Action item:
What appears from the first line of the records below through the line containing "have h1a : ε * m0 * μ0 ≤ μk * m0 := by" must be reproduced verbatim.

[Collected data entries]
omit [NeZero L] in
/-- **The stiff threshold lies below the slow level** (product form): from `λ₀ ≤ e_K m₀`, `μ_k m₀ ≤ e_K m_k μ₀`, `e_K ≤ e^{AX}`,
`ε μ₀ ≤ μ_k` with `e^{−E₁} ≤ ε`, `μ₀ > 0` and `AX + E₁ ≤ c/(2L)`: `e^{−c/(2L)} λ₀ ≤ e^{AX} m_k`. [folklore] -/
theorem stiff_below_slow {T m0 mk μ0 μk eK ε A X E₁ c Lr : ℝ} (hT : 0 ≤ T) (hm0 : 0 ≤ m0) (hmk : 0 ≤ mk)
    (hμ0 : 0 < μ0) (hcap0 : T ≤ eK * m0) (hrat : μk * m0 ≤ eK * (mk * μ0)) (heK : eK ≤ Real.exp (A * X))
    (hε : Real.exp (-E₁) ≤ ε) (hos : ε * μ0 ≤ μk) (hexp : A * X + E₁ ≤ c / (2 * Lr)) :
    Real.exp (-c / (2 * Lr)) * T ≤ Real.exp (A * X) * mk := by
  have hε0 : 0 ≤ ε := (Real.exp_pos _).le.trans hε
  -- `ε m₀ ≤ e^{AX} m_k`
  have h1 : ε * m0 ≤ Real.exp (A * X) * mk := by
    have h1a : ε * m0 * μ0 ≤ μk * m0 := by
      have := mul_le_mul_of_nonneg_right hos hm0
      nlinarith
    have h1b : μk * m0 ≤ Real.exp (A * X) * mk * μ0 :=
      hrat.trans (by nlinarith [mul_nonneg hmk hμ0.le])
    exact le_of_mul_le_mul_right (h1a.trans h1b) hμ0
  -- `e^{−AX} λ₀ ≤ m₀`
  have h2 : Real.exp (-(A * X)) * T ≤ m0 := by
    have h2a : T ≤ Real.exp (A * X) * m0 := hcap0.trans (mul_le_mul_of_nonneg_right heK hm0)
    have h2b := mul_le_mul_of_nonneg_left h2a (Real.exp_pos (-(A * X))).le
    rw [← mul_assoc, ← Real.exp_add, neg_add_cancel, Real.exp_zero, one_mul] at h2b
    exact h2b
  -- `e^{−c/(2L)} ≤ ε e^{−AX}`
  have h3 : Real.exp (-c / (2 * Lr)) ≤ ε * Real.exp (-(A * X)) := by
    have h3a : Real.exp (-c / (2 * Lr)) ≤ Real.exp (-E₁) * Real.exp (-(A * X)) := by
      rw [← Real.exp_add, Real.exp_le_exp]
      have : -c / (2 * Lr) = -(c / (2 * Lr)) := by ring
      rw [this]
      linarith
    exact h3a.trans (mul_le_mul_of_nonneg_right hε (Real.exp_pos _).le)
  calc Real.exp (-c / (2 * Lr)) * T ≤ ε * Real.exp (-(A * X)) * T := mul_le_mul_of_nonneg_right h3 hT
    _ = ε * (Real.exp (-(A * X)) * T) := by ring
    _ ≤ ε * m0 := mul_le_mul_of_nonneg_left h2 hε0
    _ ≤ Real.exp (A * X) * mk := h1
/-- `res A (x,ν) = (ext A)(x,ν) − n·(μ̄(x + e_ν) − μ̄(x))`. [folklore] -/
theorem res_apply (x : Tor (fine n M)) (ν : Fin d) :
    res n M e S A (x, ν) = ext (starReg n M S) A (x, ν)
      - (n : ℂ) * (ext (blockReg n M S) (lineGauge n M e S A) (x + unitVec (fine n M) ν) - ext (blockReg n M S) (lineGauge n M e S A) x) := by
  rw [res, Pi.sub_apply, GradOp_mulVec, sdiff_mulVec]

/-- off the star bonds the residual vanishes. [folklore] -/
theorem res_of_not_star {b : Tor (fine n M) × Fin d} (hb : ¬ starReg n M S b) : res n M e S A b = 0 := by
  obtain ⟨x, ν⟩ := b
  rw [res_apply, ext_apply_of_not _ _ hb, ext_lineGauge_of_not_mem n M e S A (fun h => hb (Or.inl h)),
    ext_lineGauge_of_not_mem n M e S A (fun h => hb (Or.inr h)), sub_zero, mul_zero, sub_zero]

/-- **`res A` IS THE ZERO-EXTENSION OF `A − ∂_Ω(lineGauge A)`**. [folklore] -/
theorem ext_sub_gradR_lineGauge : ext (starReg n M S) (A - gradR n M S *ᵥ lineGauge n M e S A) = res n M e S A := by
  funext b
  by_cases hb : starReg n M S b
  · rw [ext_apply_of (starReg n M S) _ ⟨b, hb⟩, Pi.sub_apply, res, Pi.sub_apply, ext_apply_of (starReg n M S) _ ⟨b, hb⟩, gradR,
      toBlock_mulVec']
  · rw [ext_apply_of_not _ _ hb, res_of_not_star n M e S A hb]

/-- hence **`nsq (A − ∂_Ω(lineGauge A)) = nsq (res A)`**. [folklore] -/
theorem nsq_sub_gradR_lineGauge : nsq (A - gradR n M S *ᵥ lineGauge n M e S A) = nsq (res n M e S A) := by
  rw [← ext_sub_gradR_lineGauge, nsq_ext]

variable {S}

/-- **THE `e`-RESIDUAL AT A SITE OF `Ω`**: `res A (x,e) = ℓ(x)/(n+1)` (interior bond of the line, or the outward bond at the last site).
[folklore] -/
theorem res_e_of_mem (h : IsEThin M e S) {x : Tor (fine n M)} (hx : blockReg n M S x) :
    res n M e S A (x, e) = ell n M e (ext (starReg n M S) A) x / ((n : ℂ) + 1) := by
  have hlt := edig_lt n M e x
  rw [res_apply, ext_lineGauge_of_mem n M e S A hx]
  by_cases hc : edig n M e x + 1 < n
  · have hx' : blockReg n M S (x + unitVec (fine n M) e) := by
      show S (blockOf n M _); rw [blockOf_add_unitVec_e_of_lt n M e x hc]; exact hx
    rw [ext_lineGauge_of_mem n M e S A hx', res_e_interior n M e x hc]
  · have hc' : edig n M e x + 1 = n := by omega
    have hx' : ¬ blockReg n M S (x + unitVec (fine n M) e) := by
      show ¬ S (blockOf n M _); rw [blockOf_add_unitVec_e_of_eq n M e x hc']; exact h.noStack _ hx
    rw [ext_lineGauge_of_not_mem n M e S A hx', zero_sub, mul_neg, sub_neg_eq_add, res_e_last n M e x hc']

Exercise output:
omit [NeZero L] in
/-- **The stiff threshold lies below the slow level** (product form): from `λ₀ ≤ e_K m₀`, `μ_k m₀ ≤ e_K m_k μ₀`, `e_K ≤ e^{AX}`,
`ε μ₀ ≤ μ_k` with `e^{−E₁} ≤ ε`, `μ₀ > 0` and `AX + E₁ ≤ c/(2L)`: `e^{−c/(2L)} λ₀ ≤ e^{AX} m_k`. [folklore] -/
theorem stiff_below_slow {T m0 mk μ0 μk eK ε A X E₁ c Lr : ℝ} (hT : 0 ≤ T) (hm0 : 0 ≤ m0) (hmk : 0 ≤ mk)
    (hμ0 : 0 < μ0) (hcap0 : T ≤ eK * m0) (hrat : μk * m0 ≤ eK * (mk * μ0)) (heK : eK ≤ Real.exp (A * X))
    (hε : Real.exp (-E₁) ≤ ε) (hos : ε * μ0 ≤ μk) (hexp : A * X + E₁ ≤ c / (2 * Lr)) :
    Real.exp (-c / (2 * Lr)) * T ≤ Real.exp (A * X) * mk := by
  have hε0 : 0 ≤ ε := (Real.exp_pos _).le.trans hε
  -- `ε m₀ ≤ e^{AX} m_k`
  have h1 : ε * m0 ≤ Real.exp (A * X) * mk := by
    have h1a : ε * m0 * μ0 ≤ μk * m0 := by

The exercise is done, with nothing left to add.